それでは、この旅客流動を踏まえて東海道新幹線が長期間止まった場合の影響と代替交通を考えてみましょう。

 

・東京~名古屋間が止まった場合

この区間の運休はすぐに対応可能な代替交通機関がない分、影響が大きくなります。首都圏〜東海圏の旅客流動がストップするだけでなく、首都圏〜京阪神間の旅客流動の大半もストップしてしまう為です。

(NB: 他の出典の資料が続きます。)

import Summits.SmoothPoincare4.SmoothPoincare4.Theorems.SblfDescentRungOneHelperFoldNFPageHessian
import Literature.Topology.FourManifolds.FibrewiseMorseFramePeriodic
import HarnessLib

/-!
# The periodic adapted frame along the round circle from a continuous choice of nappe

Helper `helper_foldNF_periodicFrame_of_timelike` of stub `helper_sliceGluing_foldNormalForm` (the
`S¹`-parametric fold normal form of the round circle), line `Sketch`, crux `SblfDescent.RungOne`.

(Crux item stmt-SmoothPoincare4-18531; skeleton `Cruxes/RungOne/Lines/Sketch.lean`.)

The residual hypothesis of the fold normal form (`helper_foldNF_periodicFrame`: a `C^∞`
`1`-periodic frame adapted to the page Hessians `H_t` of the height along a tube about the round
circle) is reduced to its topological core, the UNTWISTEDNESS of the round `1`-handle in the
most elementary form `helper_foldNF_timelike`: **a continuous `1`-periodic field `w t` of
`H_t`-timelike vectors** (`H_t (w t, w t) < 0`: a continuous choice, around the circle, of one of
the two nappes of the cone of directions pointing into the sphere side).  Indeed the page
Hessians are nondegenerate of index one with pointwise frames (`helper_foldNF_pageHessian`), so
`H_0 = c · B` with `B (a, b) = (P a · P b)_{(+,+,-)}` presented by the Lorentz frame
`P⁻¹ e₂, P⁻¹ e₀, P⁻¹ e₁`, and the tree's
`Splitting.exists_periodic_adaptedFrame_of_timelike` (interval frames closed up periodically
through O'Neill's timecone lemma and a path in `SO⁺(1, 2)`; Banyaga–Hurtubise 2004, Thm. 2)
yields a periodic frame `Fr` with `H_t = c B (Fr t ·, Fr t ·)`; then `M t = √(c/2) · P ∘ Fr t`
is adapted to `2 (a₀b₀ + a₁b₁ - a₂b₂)`.

## References

* A. Banyaga, D. E. Hurtubise, *A proof of the Morse–Bott Lemma*, Expo. Math. 22 (2004),
  Thm. 2. [BanyagaHurtubise2004]
* B. O'Neill, *Semi-Riemannian Geometry* (1983), Ch. 5, Lemma 29; Ch. 9, Lemma 6. [ONeill1983]
* R. İ. Baykur, S. Kamada, *Classification of broken Lefschetz fibrations with small fiber
  genera*, J. Math. Soc. Japan 67 (2015), §2, §5. [BaykurKamada2015]
-/

set_option linter.dupNamespace false

noncomputable section

open scoped Manifold ContDiff Topology RealInnerProductSpace
open Set Function Filter Metric Literature.Topology.FourManifolds
  Literature.AlgebraicTopology.SingularHomology

namespace Summit.SmoothPoincare4.SmoothPoincare4.Cruxes.RungOne.Sketch

/-- Local notation: `𝔼 n` is the model Euclidean space `EuclideanSpace ℝ (Fin n)`. -/
local notation "𝔼 " n:arg => EuclideanSpace ℝ (Fin n)

/-- Local notation: `𝕊²`, the unit sphere of `ℝ³`. -/
local notation "𝕊²" => (Metric.sphere (0 : EuclideanSpace ℝ (Fin 3)) (1 : ℝ))

attribute [local instance] Literature.Topology.FourManifolds.fact_finrank_euclideanSpace_succ

/-- **A Lorentz frame for the pull-back of the standard index-one form.**  For an invertible
`P : ℝ³ ≃L ℝ³`, the form `B (a, b) = (P a)₀(P b)₀ + (P a)₁(P b)₁ - (P a)₂(P b)₂` is presented
by the Lorentz frame `v₀ = P⁻¹ e₂`, `b₁ = P⁻¹ e₀`, `b₂ = P⁻¹ e₁` (signs `(-, +, +)`,
`B`-orthonormal, with the coordinate expansion). [folklore] -/
theorem lorentzFrame_of_equiv (P : 𝔼 3 ≃L[ℝ] 𝔼 3) {B : 𝔼 3 →L[ℝ] 𝔼 3 →L[ℝ] ℝ}
    (hB : ∀ a b : 𝔼 3, B a b = (P a) 0 * (P b) 0 + (P a) 1 * (P b) 1 - (P a) 2 * (P b) 2) :
    B (P.symm (EuclideanSpace.single 2 1)) (P.symm (EuclideanSpace.single 2 1)) = -1 ∧
    B (P.symm (EuclideanSpace.single 0 1)) (P.symm (EuclideanSpace.single 0 1)) = 1 ∧
    B (P.symm (EuclideanSpace.single 1 1)) (P.symm (EuclideanSpace.single 1 1)) = 1 ∧
    B (P.symm (EuclideanSpace.single 2 1)) (P.symm (EuclideanSpace.single 0 1)) = 0 ∧
    B (P.symm (EuclideanSpace.single 2 1)) (P.symm (EuclideanSpace.single 1 1)) = 0 ∧
    B (P.symm (EuclideanSpace.single 0 1)) (P.symm (EuclideanSpace.single 1 1)) = 0 ∧
    ∀ x : 𝔼 3, x = (-B (P.symm (EuclideanSpace.single 2 1)) x) • P.symm (EuclideanSpace.single 2 1) +
      B (P.symm (EuclideanSpace.single 0 1)) x • P.symm (EuclideanSpace.single 0 1) +
      B (P.symm (EuclideanSpace.single 1 1)) x • P.symm (EuclideanSpace.single 1 1) := by
  simp only [hB, ContinuousLinearEquiv.apply_symm_apply]
  refine ⟨by simp, by simp, by simp, by simp, by simp, by simp, fun x => ?_⟩
  apply P.injective
  simp only [map_add, map_smul, ContinuousLinearEquiv.apply_symm_apply]
  ext i
  fin_cases i <;> simp

/-- **The periodic adapted frame from a continuous periodic timelike field** (the untwistedness
of the round handle in its elementary form).  For a genus-one Lefschetz-free SBLF with equatorial
round image and torus-side pole `v`: if along every tube `ν₀` about the round circle there is a
continuous `1`-periodic field `w` of `H_t`-timelike vectors for the page Hessians `H_t` of the
height, then the page Hessians admit a `C^∞` `1`-periodic frame adapted to
`2 (a₀b₀ + a₁b₁ - a₂b₂)` (`helper_foldNF_pageHessian` + the tree's
`Splitting.exists_periodic_adaptedFrame_of_timelike`). [cite: BanyagaHurtubise2004, Thm. 2]
[cite: ONeill1983, Ch. 9, Lemma 6] -/
theorem helper_foldNF_periodicFrame_of_timelike : (∀ (X : Type) [TopologicalSpace X] [T2Space X] [SecondCountableTopology X] [CompactSpace X] [ChartedSpace (𝔼 4) X] [IsManifold (𝓡 4) ∞ X] (o : SmoothOrientation (𝓡 4) X) (f : X → 𝕊²), IsSimplifiedBrokenLefschetzFibration o f ∅ 0 → f '' ({p : X | ¬ Surjective (mfderiv (𝓡 4) (𝓡 2) f p)} \ (↑(∅ : Finset X) : Set X)) = sphereEquator 1 → ∀ (v : 𝕊²), (v : 𝔼 3) 0 = 0 → (v : 𝔼 3) 1 = 0 → (∀ y : 𝕊², ⟪(y : 𝔼 3), (v : 𝔼 3)⟫ < 0 → (∀ q, f q = y → Surjective (mfderiv (𝓡 4) (𝓡 2) f q)) ∧ Nonempty ((Fin (2 * 0) → ℤ) ≃ₗ[ℤ] singularHomology ℤ ℤ ↥(f ⁻¹' {y}) 1)) → (∀ y : 𝕊², ⟪(y : 𝔼 3), ((-v : 𝕊²) : 𝔼 3)⟫ < 0 → (∀ q, f q = y → Surjective (mfderiv (𝓡 4) (𝓡 2) f q)) ∧ Nonempty ((Fin (2 * (0 + 1)) → ℤ) ≃ₗ[ℤ] singularHomology ℤ ℤ ↥(f ⁻¹' {y}) 1)) → ∀ (e : Metric.sphere (0 : 𝔼 2) 1 → X) (ν₀ : CircleNbhd (𝓡 4) e), Set.range e = {p : X | ¬ Surjective (mfderiv (𝓡 4) (𝓡 2) f p)} \ (↑(∅ : Finset X) : Set X) → (∀ u, f (e u) = sphereInclusion 1 2 one_le_two u) → ∃ w : ℝ → 𝔼 3, Continuous w ∧ (∀ t : ℝ, w (t + 1) = w t) ∧ ∀ t : ℝ, fderiv ℝ (fderiv ℝ (fun q : ℝ × 𝔼 3 => SphereHeight.height (v : 𝔼 3) (f (ν₀.toFun (circlePt q.1, q.2))))) (t, 0) ((0 : ℝ), w t) ((0 : ℝ), w t) < 0) → ∀ (X : Type) [TopologicalSpace X] [T2Space X] [SecondCountableTopology X] [CompactSpace X] [ChartedSpace (𝔼 4) X] [IsManifold (𝓡 4) ∞ X] (o : SmoothOrientation (𝓡 4) X) (f : X → 𝕊²), IsSimplifiedBrokenLefschetzFibration o f ∅ 0 → f '' ({p : X | ¬ Surjective (mfderiv (𝓡 4) (𝓡 2) f p)} \ (↑(∅ : Finset X) : Set X)) = sphereEquator 1 → ∀ (v : 𝕊²), (v : 𝔼 3) 0 = 0 → (v : 𝔼 3) 1 = 0 → (∀ y : 𝕊², ⟪(y : 𝔼 3), (v : 𝔼 3)⟫ < 0 → (∀ q, f q = y → Surjective (mfderiv (𝓡 4) (𝓡 2) f q)) ∧ Nonempty ((Fin (2 * 0) → ℤ) ≃ₗ[ℤ] singularHomology ℤ ℤ ↥(f ⁻¹' {y}) 1)) → (∀ y : 𝕊², ⟪(y : 𝔼 3), ((-v : 𝕊²) : 𝔼 3)⟫ < 0 → (∀ q, f q = y → Surjective (mfderiv (𝓡 4) (𝓡 2) f q)) ∧ Nonempty ((Fin (2 * (0 + 1)) → ℤ) ≃ₗ[ℤ] singularHomology ℤ ℤ ↥(f ⁻¹' {y}) 1)) → ∀ (e : Metric.sphere (0 : 𝔼 2) 1 → X) (ν₀ : CircleNbhd (𝓡 4) e), Set.range e = {p : X | ¬ Surjective (mfderiv (𝓡 4) (𝓡 2) f p)} \ (↑(∅ : Finset X) : Set X) → (∀ u, f (e u) = sphereInclusion 1 2 one_le_two u) → ∃ (M Minv : ℝ → (𝔼 3 →L[ℝ] 𝔼 3)), ContDiff ℝ ∞ M ∧ ContDiff ℝ ∞ Minv ∧ (∀ t : ℝ, M (t + 1) = M t) ∧ (∀ t : ℝ, Minv (t + 1) = Minv t) ∧ (∀ (t : ℝ) (a : 𝔼 3), M t (Minv t a) = a) ∧ (∀ (t : ℝ) (a : 𝔼 3), Minv t (M t a) = a) ∧ (∀ (t : ℝ) (a b : 𝔼 3), fderiv ℝ (fderiv ℝ (fun q : ℝ × 𝔼 3 => SphereHeight.height (v : 𝔼 3) (f (ν₀.toFun (circlePt q.1, q.2))))) (t, 0) ((0 : ℝ), a) ((0 : ℝ), b) = 2 * ((M t a) 0 * (M t b) 0 + (M t a) 1 * (M t b) 1 - (M t a) 2 * (M t b) 2)) := by
  intro htl X _ _ _ _ _ _ o f hf hround v hv0 hv1 hlo hhi e ν₀ hrange hfe
  obtain ⟨w, hw, hwT, hwneg⟩ := htl X o f hf hround v hv0 hv1 hlo hhi e ν₀ hrange hfe
  have hpage := helper_foldNF_pageHessian X o f hf hround v hv0 hv1 hlo hhi e ν₀ hrange hfe
  obtain ⟨-, -, -, hgs, -, -, -⟩ := helper_foldNF_family X o f hf hround v hv0 hv1 e ν₀ hrange hfe
  set g : ℝ × 𝔼 3 → ℝ := fun q => SphereHeight.height (v : 𝔼 3) (f (ν₀.toFun (circlePt q.1, q.2)))
    with hgdef
  have hgT : ∀ (t : ℝ) (u : 𝔼 3), g (t + 1, u) = g (t, u) := fun t u => by
    simp [hgdef, circlePt_add_one]
  have hnd : ∀ (t : ℝ) (a : 𝔼 3),
      (∀ b, fderiv ℝ (fderiv ℝ g) (t, 0) ((0 : ℝ), a) ((0 : ℝ), b) = 0) → a = 0 :=
    fun t => (hpage t).1
  -- the reference form at `t = 0`: `H_0 = (2c) · B`, `B (a, b) = Q (P a, P b)`
  obtain ⟨c, P, hc, hPinj, hH0⟩ := (hpage 0).2
  set Pe : 𝔼 3 ≃L[ℝ] 𝔼 3 := (LinearEquiv.ofInjectiveEndo P.toLinearMap hPinj).toContinuousLinearEquiv
    with hPe
  have hPe' : ∀ a, Pe a = P a := fun a => rfl
  obtain ⟨Bq, hBq⟩ := exists_clm_sliceForm
  set B : 𝔼 3 →L[ℝ] 𝔼 3 →L[ℝ] ℝ := Bq.bilinearComp (Pe : 𝔼 3 →L[ℝ] 𝔼 3) (Pe : 𝔼 3 →L[ℝ] 𝔼 3)
    with hBdef
  have hB : ∀ a b : 𝔼 3, B a b = (Pe a) 0 * (Pe b) 0 + (Pe a) 1 * (Pe b) 1 - (Pe a) 2 * (Pe b) 2 :=
    fun a b => by simp [hBdef, hBq]
  have hBsymm : ∀ a b, B a b = B b a := fun a b => by rw [hB, hB]; ring
  have hHB : ∀ a b : 𝔼 3, fderiv ℝ (fderiv ℝ g) ((0 : ℝ), (0 : 𝔼 3)) ((0 : ℝ), a) ((0 : ℝ), b) =
      (2 * c) * B a b := fun a b => by
    rw [hB, hPe', hPe', hH0 a b]; ring
  obtain ⟨hv, h1, h2, h01, h02, h12, hexp⟩ := lorentzFrame_of_equiv Pe hB
  obtain ⟨Fr, Frinv, hFr, hFrinv, hFrT, hFrinvT, hri, hli, had⟩ :=
    Splitting.exists_periodic_adaptedFrame_of_timelike hgs one_pos hgT hnd hBsymm
      (by positivity : (0 : ℝ) < 2 * c) hHB hv h1 h2 h01 h02 h12 hexp hw hwT hwneg
  -- rescale: `M t = √c · P ∘ Fr t`
  set r : ℝ := Real.sqrt c with hr
  have hr0 : r ≠ 0 := (Real.sqrt_pos.2 hc).ne'
  have hrr : r * r = c := Real.mul_self_sqrt hc.le
  refine ⟨fun t => r • ((Pe : 𝔼 3 →L[ℝ] 𝔼 3).comp (Fr t)),
    fun t => r⁻¹ • ((Frinv t).comp (Pe.symm : 𝔼 3 →L[ℝ] 𝔼 3)), ?_, ?_, fun t => by simp only [hFrT],
    fun t => by simp only [hFrinvT], fun t a => ?_, fun t a => ?_, fun t a b => ?_⟩
  · exact (contDiff_const.clm_comp hFr).const_smul _
  · exact (hFrinv.clm_comp contDiff_const).const_smul _
  · simp only [smul_apply, ContinuousLinearMap.comp_apply, map_smul,
      ContinuousLinearEquiv.coe_coe, hri, ContinuousLinearEquiv.apply_symm_apply, smul_smul]
    rw [inv_mul_cancel₀ hr0, one_smul]
  · simp only [smul_apply, ContinuousLinearMap.comp_apply, map_smul,
      ContinuousLinearEquiv.coe_coe, ContinuousLinearEquiv.symm_apply_apply, hli, smul_smul]
    rw [mul_inv_cancel₀ hr0, one_smul]
  · rw [had t a b, hB]
    simp only [smul_apply, ContinuousLinearMap.comp_apply,
      ContinuousLinearEquiv.coe_coe, PiLp.smul_apply, smul_eq_mul]
    rw [← hrr]
    ring

end Summit.SmoothPoincare4.SmoothPoincare4.Cruxes.RungOne.Sketch

end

このうち首都圏〜京阪神間は航空機の大型化や臨時便、北陸新幹線金沢経由の北回りルートである程度はカバーできますが、問題は首都圏〜東海圏。東海道新幹線への依存度が大きい分、万が一止まってしまうと1日8万人以上ある旅客を捌く術がなくなってしまう為です。

 

まず高速バスの臨時便は輸送力は微々たるものなので焼け石に水。航空路線も本数が限られる上に首都圏〜京阪神の代替輸送で手一杯になると思うので当てにはできません。そうなるとやはり鉄道での代替が一番現実的になります。

 

f:id:meihokuriku-alps:20191020173819j:plain

 

まず考えられるのは中央西線特急「しなの」の活用。中央東線特急「あずさ」で塩尻乗り換えか、北陸新幹線長野乗り換えの二つのルートが考えられますが、いずれの場合も乗り換えと4時間以上の所要時間が必要となります。しかも「しなの」も1時間に一往復程度、一列車あたりの輸送力も新幹線の三分の一程度なのでパンクするのは確実です。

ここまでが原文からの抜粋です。